* **Task to complete**
Each line below that contains "Literature" counts once; report the total and nothing more.

* **Data to process**

——

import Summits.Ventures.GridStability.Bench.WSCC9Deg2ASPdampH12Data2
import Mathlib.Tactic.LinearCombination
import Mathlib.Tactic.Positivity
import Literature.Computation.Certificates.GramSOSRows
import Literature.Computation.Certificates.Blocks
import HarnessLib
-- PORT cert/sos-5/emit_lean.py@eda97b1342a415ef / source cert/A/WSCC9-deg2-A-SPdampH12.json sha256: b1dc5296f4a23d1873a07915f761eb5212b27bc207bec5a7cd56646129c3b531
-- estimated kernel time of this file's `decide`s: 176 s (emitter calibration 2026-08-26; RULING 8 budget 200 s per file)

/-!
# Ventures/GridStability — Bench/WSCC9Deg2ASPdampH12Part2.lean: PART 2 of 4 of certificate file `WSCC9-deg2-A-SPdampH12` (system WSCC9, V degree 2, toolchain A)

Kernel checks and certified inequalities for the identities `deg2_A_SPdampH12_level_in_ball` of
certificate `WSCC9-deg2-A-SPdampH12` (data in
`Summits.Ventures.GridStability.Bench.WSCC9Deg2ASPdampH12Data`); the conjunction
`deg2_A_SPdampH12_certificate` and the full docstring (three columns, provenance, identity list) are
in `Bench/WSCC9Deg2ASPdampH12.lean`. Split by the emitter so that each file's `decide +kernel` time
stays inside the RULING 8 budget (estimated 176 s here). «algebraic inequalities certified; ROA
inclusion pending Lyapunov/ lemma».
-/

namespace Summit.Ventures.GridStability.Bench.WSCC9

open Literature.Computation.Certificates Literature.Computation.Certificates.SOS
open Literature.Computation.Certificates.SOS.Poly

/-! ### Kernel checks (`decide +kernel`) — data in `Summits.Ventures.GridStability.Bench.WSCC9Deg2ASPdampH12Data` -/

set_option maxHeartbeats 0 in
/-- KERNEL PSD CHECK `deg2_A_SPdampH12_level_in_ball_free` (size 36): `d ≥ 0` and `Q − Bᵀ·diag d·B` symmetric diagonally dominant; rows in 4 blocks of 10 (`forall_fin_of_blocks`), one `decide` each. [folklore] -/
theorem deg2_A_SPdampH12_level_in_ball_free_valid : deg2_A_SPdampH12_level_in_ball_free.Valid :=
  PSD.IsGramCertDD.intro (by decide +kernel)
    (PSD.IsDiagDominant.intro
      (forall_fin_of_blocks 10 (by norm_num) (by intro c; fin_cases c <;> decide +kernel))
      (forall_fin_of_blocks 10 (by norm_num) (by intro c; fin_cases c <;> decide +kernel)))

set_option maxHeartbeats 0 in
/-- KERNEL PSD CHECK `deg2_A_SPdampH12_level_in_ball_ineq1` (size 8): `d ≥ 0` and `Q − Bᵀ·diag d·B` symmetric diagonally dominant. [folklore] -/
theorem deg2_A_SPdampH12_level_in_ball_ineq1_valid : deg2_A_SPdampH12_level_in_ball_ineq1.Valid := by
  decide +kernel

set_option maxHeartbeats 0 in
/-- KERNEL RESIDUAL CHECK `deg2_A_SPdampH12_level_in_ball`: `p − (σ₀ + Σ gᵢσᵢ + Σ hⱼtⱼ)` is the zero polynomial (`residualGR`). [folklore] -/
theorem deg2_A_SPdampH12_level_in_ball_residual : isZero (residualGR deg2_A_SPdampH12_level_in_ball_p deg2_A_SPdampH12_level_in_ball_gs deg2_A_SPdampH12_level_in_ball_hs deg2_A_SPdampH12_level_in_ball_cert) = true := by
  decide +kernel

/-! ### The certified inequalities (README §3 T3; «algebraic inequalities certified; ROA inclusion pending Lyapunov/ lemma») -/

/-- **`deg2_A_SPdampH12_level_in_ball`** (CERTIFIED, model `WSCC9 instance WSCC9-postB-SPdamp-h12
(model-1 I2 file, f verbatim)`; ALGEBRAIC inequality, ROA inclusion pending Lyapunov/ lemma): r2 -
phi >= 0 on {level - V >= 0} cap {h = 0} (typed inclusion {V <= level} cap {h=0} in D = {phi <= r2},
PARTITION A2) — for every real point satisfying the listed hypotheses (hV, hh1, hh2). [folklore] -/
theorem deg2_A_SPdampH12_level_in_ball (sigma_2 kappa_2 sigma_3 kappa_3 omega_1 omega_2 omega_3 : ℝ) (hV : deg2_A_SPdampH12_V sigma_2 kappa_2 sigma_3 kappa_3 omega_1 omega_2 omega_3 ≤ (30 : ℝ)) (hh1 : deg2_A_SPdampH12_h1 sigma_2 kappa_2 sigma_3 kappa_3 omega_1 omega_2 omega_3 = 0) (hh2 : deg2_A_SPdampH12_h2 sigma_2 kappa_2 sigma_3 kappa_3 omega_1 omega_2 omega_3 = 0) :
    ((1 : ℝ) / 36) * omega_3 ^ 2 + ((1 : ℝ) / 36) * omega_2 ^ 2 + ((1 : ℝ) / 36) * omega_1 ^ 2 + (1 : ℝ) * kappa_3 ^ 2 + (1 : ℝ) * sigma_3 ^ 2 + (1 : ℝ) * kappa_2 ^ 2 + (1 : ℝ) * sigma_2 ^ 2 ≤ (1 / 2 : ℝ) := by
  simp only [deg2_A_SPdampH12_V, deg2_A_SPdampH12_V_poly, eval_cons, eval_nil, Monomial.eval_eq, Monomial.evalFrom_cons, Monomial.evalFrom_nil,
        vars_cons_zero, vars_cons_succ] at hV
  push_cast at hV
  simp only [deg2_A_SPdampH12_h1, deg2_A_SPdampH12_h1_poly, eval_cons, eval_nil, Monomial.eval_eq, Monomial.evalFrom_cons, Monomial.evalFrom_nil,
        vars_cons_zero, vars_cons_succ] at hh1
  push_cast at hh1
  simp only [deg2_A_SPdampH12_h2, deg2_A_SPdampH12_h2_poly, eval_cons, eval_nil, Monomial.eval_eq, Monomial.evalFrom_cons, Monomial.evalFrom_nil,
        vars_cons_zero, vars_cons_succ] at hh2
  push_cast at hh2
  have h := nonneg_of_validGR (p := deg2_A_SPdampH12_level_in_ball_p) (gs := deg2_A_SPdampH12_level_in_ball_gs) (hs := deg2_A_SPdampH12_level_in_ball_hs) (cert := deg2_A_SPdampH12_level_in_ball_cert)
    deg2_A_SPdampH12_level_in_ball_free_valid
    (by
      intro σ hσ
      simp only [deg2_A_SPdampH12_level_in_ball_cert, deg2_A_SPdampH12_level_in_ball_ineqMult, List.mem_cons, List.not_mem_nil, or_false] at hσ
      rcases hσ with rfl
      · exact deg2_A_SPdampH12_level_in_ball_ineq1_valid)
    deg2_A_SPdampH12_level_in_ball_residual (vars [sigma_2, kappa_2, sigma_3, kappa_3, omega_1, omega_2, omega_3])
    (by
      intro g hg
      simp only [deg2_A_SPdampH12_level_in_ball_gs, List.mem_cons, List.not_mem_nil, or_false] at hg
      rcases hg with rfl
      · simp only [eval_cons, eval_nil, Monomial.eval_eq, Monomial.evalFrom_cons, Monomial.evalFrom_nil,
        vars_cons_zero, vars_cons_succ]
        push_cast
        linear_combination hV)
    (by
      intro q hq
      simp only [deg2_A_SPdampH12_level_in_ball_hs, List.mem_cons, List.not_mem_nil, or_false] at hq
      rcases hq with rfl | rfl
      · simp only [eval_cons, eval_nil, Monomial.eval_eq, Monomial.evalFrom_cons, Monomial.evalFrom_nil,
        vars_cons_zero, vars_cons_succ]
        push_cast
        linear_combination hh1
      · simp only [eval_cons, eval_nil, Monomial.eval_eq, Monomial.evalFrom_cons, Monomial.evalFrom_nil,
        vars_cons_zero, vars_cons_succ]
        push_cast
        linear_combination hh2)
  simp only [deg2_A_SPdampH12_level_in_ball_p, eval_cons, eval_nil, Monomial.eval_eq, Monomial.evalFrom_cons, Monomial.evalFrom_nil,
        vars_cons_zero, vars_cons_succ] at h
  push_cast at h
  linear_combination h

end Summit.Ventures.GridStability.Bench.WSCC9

——

* **Answer to this exercise**
4